The color and optical properties of seawater are determined by the interaction between dissolved organic and inorganic substances and plankton contained in it. The Ieodo - Ocean Research Institute (I-ORS), located in the East China Sea, is affected by the low salinity of the Yangtze River in the west and the Tsushima Warm Current in the south. Thus, it is a suitable site for analyzing the fluctuations in circulation and optical properties around the Korean Peninsula. In this study, seawater surrounding the I-ORS was classified according to its optical characteristics using the satellite remote reflectance observed with Moderate Resolution Imaging Spectroradiometer (MODIS)/Aqua and National Aeronautics and Space Administration (NASA) bio-Optical Marine Algorithm Dataset (NOMAD) from January 2016 to December 2020. Additionally, the variation characteristics of optical water types (OWTs) from different seasons were presented. A total of 59,532 satellite match-up data (d ≤ 10 km) collected from seawater surrounding the I-ORS were classified into 23 types using the spectral angle mapper. The OWTs appearing in relatively clear waters surrounding the I-ORS were observed to be greater than 50% of the total. The maximum OWTs frequency in summer and winter was opposite according to season.
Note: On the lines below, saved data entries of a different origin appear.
/-! ## §2 The pure-real core of the per-level window bound -/

omit [Fintype n] [DecidableEq n] [Nonempty n] in
/-- **Pure-real core of §3** (opaque atoms).  With `s = L^k ≥ 1`, `L ≥ 1`, `0 ≤ Q ≤ 5L`, a window of `Y ≤ W₀·s⁴` sites,
radii `a_B = b/(Ls)²`, `γ = c/(Ls)³`, averaged radius `av = L²a_B + 226(320L²a_B)²` and an energy `0 ≤ E ≤ R/s`, the
right-hand side of part 2's `abs_windowAction_sub_le_of_regularSup` at `d = 4` is `≤ K·(1/s)`,
`K = wl·W₀·(2500L³P(bc + c²) + b³) + (b + 23142400b²)·√(W₀P)·R + 14P·R²`. [folklore] -/
theorem crude_core {wl L Q s W₀ P b c Y aB γ av E R : ℝ} (hwl : 0 ≤ wl) (hL : 1 ≤ L) (hQ0 : 0 ≤ Q) (hQ : Q ≤ 5 * L)
    (hs : 1 ≤ s) (hW₀ : 0 ≤ W₀) (hP : 0 ≤ P) (hb : 0 ≤ b) (hc : 0 ≤ c) (hY0 : 0 ≤ Y) (hY : Y ≤ W₀ * s ^ 4)
    (haB : aB = b / (L * s) ^ 2) (hγ : γ = c / (L * s) ^ 3) (hav : av = L ^ 2 * aB + 226 * (320 * L ^ 2 * aB) ^ 2)
    (hE0 : 0 ≤ E) (hR : 0 ≤ R) (hE : E ≤ R / s) :
    wl * (Y * (L ^ 4 * Q ^ 4 * (4 * (P * (aB * γ + γ ^ 2))) + aB ^ 3))
        + (av * (Real.sqrt (Y * P) * E) + 14 * P * E ^ 2)
      ≤ (wl * W₀ * (2500 * L ^ 3 * P * (b * c + c ^ 2) + b ^ 3)
          + ((b + 23142400 * b ^ 2) * Real.sqrt (W₀ * P) * R + 14 * P * R ^ 2)) * (1 / s) := by
  have hL0 : 0 < L := by linarith
  have hs0 : 0 < s := by linarith
  have haB0 : 0 ≤ aB := by rw [haB]; positivity
  have hγ0 : 0 ≤ γ := by rw [hγ]; positivity
  -- reciprocal comparisons
  have i2 : 1 / (L ^ 6 * s ^ 2) ≤ 1 / s := by
    apply one_div_le_one_div_of_le hs0
    have h6 : (1 : ℝ) ≤ L ^ 6 := one_le_pow₀ hL
    have : s ≤ s ^ 2 := by nlinarith
    nlinarith
  have i3 : 1 / s ^ 2 ≤ 1 / s := by
    apply one_div_le_one_div_of_le hs0; nlinarith
  -- `L⁴ Q⁴ ≤ 625 L⁸`
  have hQ4 : L ^ 4 * Q ^ 4 ≤ 625 * L ^ 8 := by
    have h := pow_le_pow_left₀ hQ0 hQ 4
    have e : (5 * L) ^ 4 = 625 * L ^ 4 := by ring
    rw [e] at h
    have hL4 : (0 : ℝ) ≤ L ^ 4 := by positivity
    have := mul_le_mul_of_nonneg_left h hL4
    nlinarith
  -- (i) the mixed window term `L⁴Q⁴·Y·a_Bγ ≤ 625 L³ W₀ bc /s`
  have t1 : L ^ 4 * Q ^ 4 * (Y * (aB * γ)) ≤ 625 * L ^ 3 * W₀ * (b * c) * (1 / s) := by
    have e : s ^ 4 * (aB * γ) = b * c * (1 / (L ^ 5 * s)) := by
      rw [haB, hγ]; field_simp
    have h1 : Y * (aB * γ) ≤ W₀ * (b * c) * (1 / (L ^ 5 * s)) := by
      calc Y * (aB * γ) ≤ W₀ * s ^ 4 * (aB * γ) := mul_le_mul_of_nonneg_right hY (mul_nonneg haB0 hγ0)
        _ = W₀ * (s ^ 4 * (aB * γ)) := by ring
        _ = W₀ * (b * c) * (1 / (L ^ 5 * s)) := by rw [e]; ring
    have h2 := mul_le_mul hQ4 h1 (by positivity) (by positivity)
    have e2 : 625 * L ^ 8 * (W₀ * (b * c) * (1 / (L ^ 5 * s))) = 625 * L ^ 3 * W₀ * (b * c) * (1 / s) := by
      field_simp
    exact h2.trans (le_of_eq e2)
  -- (ii) the pure gradient window term `L⁴Q⁴·Y·γ² ≤ 625 L³ W₀ c² /s`
  have t2 : L ^ 4 * Q ^ 4 * (Y * γ ^ 2) ≤ 625 * L ^ 3 * W₀ * c ^ 2 * (1 / s) := by
    have e : s ^ 4 * γ ^ 2 = c ^ 2 * (1 / (L ^ 6 * s ^ 2)) := by
      rw [hγ]; field_simp
    have h1 : Y * γ ^ 2 ≤ W₀ * c ^ 2 * (1 / (L ^ 6 * s ^ 2)) := by
      calc Y * γ ^ 2 ≤ W₀ * s ^ 4 * γ ^ 2 := mul_le_mul_of_nonneg_right hY (sq_nonneg γ)
        _ = W₀ * (s ^ 4 * γ ^ 2) := by ring
        _ = W₀ * c ^ 2 * (1 / (L ^ 6 * s ^ 2)) := by rw [e]; ring
    have h2 := mul_le_mul hQ4 h1 (by positivity) (by positivity)
    have e2 : 625 * L ^ 8 * (W₀ * c ^ 2 * (1 / (L ^ 6 * s ^ 2))) = 625 * L ^ 2 * W₀ * c ^ 2 * (1 / s ^ 2) := by
      field_simp
    have hL3 : L ^ 2 ≤ L ^ 3 := pow_le_pow_right₀ hL (by norm_num)
    have h3 : 625 * L ^ 2 * W₀ * c ^ 2 ≤ 625 * L ^ 3 * W₀ * c ^ 2 := by
      have := mul_le_mul_of_nonneg_right hL3 (by positivity : (0 : ℝ) ≤ 625 * W₀ * c ^ 2)
      nlinarith
    have h4 := mul_le_mul h3 i3 (by positivity) (by positivity)
    exact (h2.trans (le_of_eq e2)).trans h4
  -- (iii) the cubic budget `Y·a_B³ ≤ W₀ b³ /s`
  have t3 : Y * aB ^ 3 ≤ W₀ * b ^ 3 * (1 / s) := by
    have e : s ^ 4 * aB ^ 3 = b ^ 3 * (1 / (L ^ 6 * s ^ 2)) := by
      rw [haB]; field_simp
    calc Y * aB ^ 3 ≤ W₀ * s ^ 4 * aB ^ 3 := mul_le_mul_of_nonneg_right hY (pow_nonneg haB0 3)
      _ = W₀ * (s ^ 4 * aB ^ 3) := by ring
      _ = W₀ * (b ^ 3 * (1 / (L ^ 6 * s ^ 2))) := by rw [e]
      _ ≤ W₀ * (b ^ 3 * (1 / s)) := mul_le_mul_of_nonneg_left (mul_le_mul_of_nonneg_left i2 (pow_nonneg hb 3)) hW₀
      _ = W₀ * b ^ 3 * (1 / s) := by ring
  -- (iv) the direction term `av·√(YP)·E ≤ (b + 23142400 b²)·√(W₀P)·R /s`
  have hsq : Real.sqrt (Y * P) ≤ s ^ 2 * Real.sqrt (W₀ * P) := by
    have h1 : Y * P ≤ (s ^ 2) ^ 2 * (W₀ * P) := by
      have := mul_le_mul_of_nonneg_right hY hP; nlinarith
    calc Real.sqrt (Y * P) ≤ Real.sqrt ((s ^ 2) ^ 2 * (W₀ * P)) := Real.sqrt_le_sqrt h1
      _ = s ^ 2 * Real.sqrt (W₀ * P) := by rw [Real.sqrt_mul (by positivity), Real.sqrt_sq (by positivity)]
  have hav0 : 0 ≤ av := by rw [hav]; positivity
  have t4 : av * (Real.sqrt (Y * P) * E) ≤ (b + 23142400 * b ^ 2) * Real.sqrt (W₀ * P) * R * (1 / s) := by
    have h1 : Real.sqrt (Y * P) * E ≤ s ^ 2 * Real.sqrt (W₀ * P) * (R / s) :=
      mul_le_mul hsq hE hE0 (by positivity)
    have h2 := mul_le_mul_of_nonneg_left h1 hav0
    have hs2 : (0 : ℝ) < s ^ 2 := by positivity
    have k1 : b / s ^ 2 * s ^ 2 = b := div_mul_cancel₀ b hs2.ne'
    have hu' : L ^ 2 * aB = b / s ^ 2 := by rw [haB]; field_simp
    have eav : av = b / s ^ 2 + 23142400 * (b / s ^ 2) ^ 2 := by
      rw [hav, show (320 : ℝ) * L ^ 2 * aB = 320 * (L ^ 2 * aB) from by ring, hu']; ring
    have e : av * (s ^ 2 * Real.sqrt (W₀ * P) * (R / s))
        = (b + 23142400 * b * (b / s ^ 2)) * Real.sqrt (W₀ * P) * R * (1 / s) := by
      rw [eav, div_eq_mul_one_div R s]
      linear_combination (Real.sqrt (W₀ * P) * R * (1 / s)) * (1 + 23142400 * (b / s ^ 2)) * k1
    have hu : b / s ^ 2 ≤ b := div_le_self hb (one_le_pow₀ hs)
    have h3 : b + 23142400 * b * (b / s ^ 2) ≤ b + 23142400 * b ^ 2 := by
      have := mul_le_mul_of_nonneg_left hu (by positivity : (0 : ℝ) ≤ 23142400 * b)
      calc b + 23142400 * b * (b / s ^ 2) ≤ b + 23142400 * b * b := by linarith only [this]
        _ = b + 23142400 * b ^ 2 := by ring
    have h4 : (b + 23142400 * b * (b / s ^ 2)) * Real.sqrt (W₀ * P) * R * (1 / s)
        ≤ (b + 23142400 * b ^ 2) * Real.sqrt (W₀ * P) * R * (1 / s) := by
      have h0 : 0 ≤ Real.sqrt (W₀ * P) * R * (1 / s) := by positivity
      have := mul_le_mul_of_nonneg_right h3 h0
      calc (b + 23142400 * b * (b / s ^ 2)) * Real.sqrt (W₀ * P) * R * (1 / s)
          = (b + 23142400 * b * (b / s ^ 2)) * (Real.sqrt (W₀ * P) * R * (1 / s)) := by ring
        _ ≤ (b + 23142400 * b ^ 2) * (Real.sqrt (W₀ * P) * R * (1 / s)) := this
        _ = (b + 23142400 * b ^ 2) * Real.sqrt (W₀ * P) * R * (1 / s) := by ring
    exact (h2.trans (le_of_eq e)).trans h4
  -- (v) the quadratic direction term `14 P E² ≤ 14 P R² /s`
  have t5 : 14 * P * E ^ 2 ≤ 14 * P * R ^ 2 * (1 / s) := by
    have h1 : E ^ 2 ≤ (R / s) ^ 2 := pow_le_pow_left₀ hE0 hE 2
    have e : (R / s) ^ 2 = R ^ 2 * (1 / s ^ 2) := by field_simp
    have h2 : R ^ 2 * (1 / s ^ 2) ≤ R ^ 2 * (1 / s) := mul_le_mul_of_nonneg_left i3 (sq_nonneg R)
    have h3 := mul_le_mul_of_nonneg_left ((h1.trans (le_of_eq e)).trans h2) (by positivity : (0 : ℝ) ≤ 14 * P)
    calc 14 * P * E ^ 2 = 14 * P * (E ^ 2) := by ring
      _ ≤ 14 * P * (R ^ 2 * (1 / s)) := h3
      _ = 14 * P * R ^ 2 * (1 / s) := by ring
  -- assemble
  have hP4 : (0 : ℝ) ≤ 4 * P := by positivity
  have s12 := mul_le_mul_of_nonneg_left (add_le_add t1 t2) hP4
  have hwin : Y * (L ^ 4 * Q ^ 4 * (4 * (P * (aB * γ + γ ^ 2))) + aB ^ 3)
      ≤ W₀ * (2500 * L ^ 3 * P * (b * c + c ^ 2) + b ^ 3) * (1 / s) := by
    have e1 : Y * (L ^ 4 * Q ^ 4 * (4 * (P * (aB * γ + γ ^ 2))) + aB ^ 3)
        = 4 * P * (L ^ 4 * Q ^ 4 * (Y * (aB * γ)) + L ^ 4 * Q ^ 4 * (Y * γ ^ 2)) + Y * aB ^ 3 := by ring
    have e2 : W₀ * (2500 * L ^ 3 * P * (b * c + c ^ 2) + b ^ 3) * (1 / s)
        = 4 * P * (625 * L ^ 3 * W₀ * (b * c) * (1 / s) + 625 * L ^ 3 * W₀ * c ^ 2 * (1 / s))
          + W₀ * b ^ 3 * (1 / s) := by ring
    rw [e1, e2]
    exact add_le_add s12 t3
  have hw := mul_le_mul_of_nonneg_left hwin hwl
  have e3 : (wl * W₀ * (2500 * L ^ 3 * P * (b * c + c ^ 2) + b ^ 3)
        + ((b + 23142400 * b ^ 2) * Real.sqrt (W₀ * P) * R + 14 * P * R ^ 2)) * (1 / s)
      = wl * (W₀ * (2500 * L ^ 3 * P * (b * c + c ^ 2) + b ^ 3) * (1 / s))
        + ((b + 23142400 * b ^ 2) * Real.sqrt (W₀ * P) * R * (1 / s) + 14 * P * R ^ 2 * (1 / s)) := by ring
  rw [e3]
  exact add_le_add hw (add_le_add t4 t5)

/-! ## §3 The per-level (D) bound from T-E and a regular minimiser pair (d = 4) -/

/-- **THE PER-LEVEL LOCAL BOUND, READING (D), FROM P2's ROOT T-E AND A REGULAR MINIMISER PAIR** (`d = 4`, fixed torus of
side `N`, NO localisation).  Let `L, N ≥ 1`, `0 ≤ b, c, C, W₀`, `20480·L²·b ≤ 1`; assume P2's `NE3EnergyRate 4 𝒞 L N b
(gradConst 4 c) C dom` (T-E — a typed HYPOTHESIS, asserted nowhere).  For a datum `V ∈ dom`, a level `k ≥ 1`, a run-`k`
minimiser `U_A`, a run-`(k+1)` minimiser `U_B` with `RegularSup 4 L N b c (k+1) U_B` ((H∃) in choice form), and a window
`Y ⊆ [0, N·L^k)^4` of at most `W₀·(L^k)^4` level-`k` sites:
`|A_Y(U_A) − A_{B(Y)}(U_B)| ≤ K·(L⁻¹)^k`,
`K = wallConstLoc·W₀·(2500L³·#Pl·(bc + c²) + b³) + (b + 23142400b²)·√(W₀·#Pl)·R + 14·#Pl·R²`,
`R = C·wallConst·N²·(√(gradConst 4 c)·dualC2 + 2b²·dualC1)` — rate `L⁻¹`, constant `∝ N⁴` (crude: the GLOBAL energy norm
of T-E is charged to every window). [folklore] -/
theorem abs_loc_succ_sub_le_of_energyRate {𝒞 : ℕ → Set (Site 4 → Fin 4 → (Matrix n n ℂ)ˣ)} {L N : ℕ} (hL : 1 ≤ L)
    (hN : 1 ≤ N) {b c C W₀ : ℝ} (hb : 0 ≤ b) (hc : 0 ≤ c) (hC : 0 ≤ C) (hW₀ : 0 ≤ W₀)
    (hbs : 20480 * (L : ℝ) ^ 2 * b ≤ 1) {dom : Set (Site 4 → Fin 4 → (Matrix n n ℂ)ˣ)}
    (hTE : NE3EnergyRate 4 𝒞 L N b (gradConst 4 c) C dom) {V : Site 4 → Fin 4 → (Matrix n n ℂ)ˣ} (hV : V ∈ dom)
    {k : ℕ} (hk : 1 ≤ k) {UA UB : Site 4 → Fin 4 → (Matrix n n ℂ)ˣ} (hA : IsMinimiser 4 𝒞 L N k V UA)
    (hB : IsMinimiser 4 𝒞 L N (k + 1) V UB) (hreg : RegularSup 4 L N b c (k + 1) UB) {Y : Finset (Site 4)}
    (hY : Y ⊆ periodBox (N * L ^ k)) (hYc : (Y.card : ℝ) ≤ W₀ * ((L : ℝ) ^ k) ^ 4) :
    |fineAction UA (Y ×ˢ Finset.univ) - fineAction UB (blockSites L Y ×ˢ Finset.univ)|
      ≤ (wallConstLoc 4 L * W₀
            * (2500 * (L : ℝ) ^ 3 * Fintype.card (T4AveragingDeficitWall.Plane 4) * (b * c + c ^ 2) + b ^ 3)
          + ((b + 23142400 * b ^ 2) * Real.sqrt (W₀ * Fintype.card (T4AveragingDeficitWall.Plane 4))
              * (C * (wallConst 4 L * (N : ℝ) ^ 2 * (Real.sqrt (gradConst 4 c) * dualC2 4 L + 2 * b ^ 2 * dualC1 4 L)))
            + 14 * Fintype.card (T4AveragingDeficitWall.Plane 4)
              * (C * (wallConst 4 L * (N : ℝ) ^ 2 * (Real.sqrt (gradConst 4 c) * dualC2 4 L + 2 * b ^ 2 * dualC1 4 L))) ^ 2))
        * ((L : ℝ)⁻¹) ^ k := by
  have hL1 : (1 : ℝ) ≤ L := by exact_mod_cast hL
  set s : ℝ := (L : ℝ) ^ k with hsdef
  have hs1 : 1 ≤ s := one_le_pow₀ hL1
  have hs0 : 0 < s := by positivity
  have hθ : ((L : ℝ)⁻¹) ^ k = 1 / s := by rw [hsdef, inv_pow, one_div]
  have hsk : ((L : ℝ) ^ (k + 1)) = L * s := by rw [pow_succ]; ring
  -- T-E's pair datum `(u, Z)` for the two minimisers
  obtain ⟨u, Z, -, -, hZ, hZp, hrep, hE⟩ := hTE k hk V hV UA UB hA hB hreg.regular
  have hM : 1 ≤ N * L ^ k := one_le_mul_of_one_le_of_one_le hN (Nat.one_le_pow k L hL)
  -- part 2's two-level read-out on the window
  have hbs' : 512 * ((4 : ℕ) + 1 : ℝ) * ((4 : ℕ) + 4 : ℝ) * (L : ℝ) ^ 2 * b ≤ 1 := by push_cast; linarith
  have hmain := abs_windowAction_sub_le_of_regularSup L hL hb hc hbs' hreg hZ hM hZp hrep hY
  simp only [Nat.cast_ofNat, sub_self, zpow_zero, one_mul, hsk] at hmain
  -- the energy norm is geometric
  set E := energyNorm (rescale L (bavg L UB)) Z (periodBox (N * L ^ k)) with hEdef
  set R₁ := wallConst 4 L * (N : ℝ) ^ 2 * (Real.sqrt (gradConst 4 c) * dualC2 4 L + 2 * b ^ 2 * dualC1 4 L) with hR₁def
  have hR₁ : 0 ≤ R₁ := by
    have := wallConst_nonneg 4 L
    have := dualC1_nonneg 4 L
    have := dualC2_nonneg 4 L
    positivity
  have hE' : E ≤ C * R₁ / s := by
    have h1 := residualScale_four_le hL N b (gradConst_nonneg (d := 4) c) k
    rw [hθ] at h1
    calc E ≤ C * residualScale 4 L N b (gradConst 4 c) k := hE
      _ ≤ C * (R₁ * (1 / s)) := mul_le_mul_of_nonneg_left h1 hC
      _ = C * R₁ / s := by ring
  -- the pure-real core
  have hQ : (((2 * (2 * L) + 1 : ℕ)) : ℝ) ≤ 5 * L := by push_cast; linarith
  have hav : avgRadius 4 L (b / ((L : ℝ) * s) ^ 2)
      = (L : ℝ) ^ 2 * (b / ((L : ℝ) * s) ^ 2) + 226 * (320 * (L : ℝ) ^ 2 * (b / ((L : ℝ) * s) ^ 2)) ^ 2 := by
    unfold MinimalActionLevels.avgRadius; push_cast; ring
  have hwl : 0 ≤ wallConstLoc 4 L := by
    unfold T4AveragingDeficitNonAbelian.wallConstLoc
    have := T4AveragingDeficitNonAbelian.wallConstNA_nonneg (d := 4) L
    positivity
  have hcore := crude_core (Y := (Y.card : ℝ)) (P := (Fintype.card (T4AveragingDeficitWall.Plane 4) : ℝ))
    hwl hL1 (by positivity) hQ hs1 hW₀ (by positivity) hb hc (by positivity) hYc rfl rfl hav
    (energyNorm_nonneg _ _ _) (by positivity : 0 ≤ C * R₁) hE'
  rw [hθ]
  exact hmain.trans hcore

end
In particular, the OWTs corresponding to optically clear seawater were primarily present in the summer. However, the same OWTs were lower than overall 1% rate in winter. Considering the OWTs fluctuations in the East China Sea, the I-ORS is inferred to be located in the transition zone of seawater. This study contributes in understanding the optical characteristics of seawater and improving the accuracy of satellite ocean color variables.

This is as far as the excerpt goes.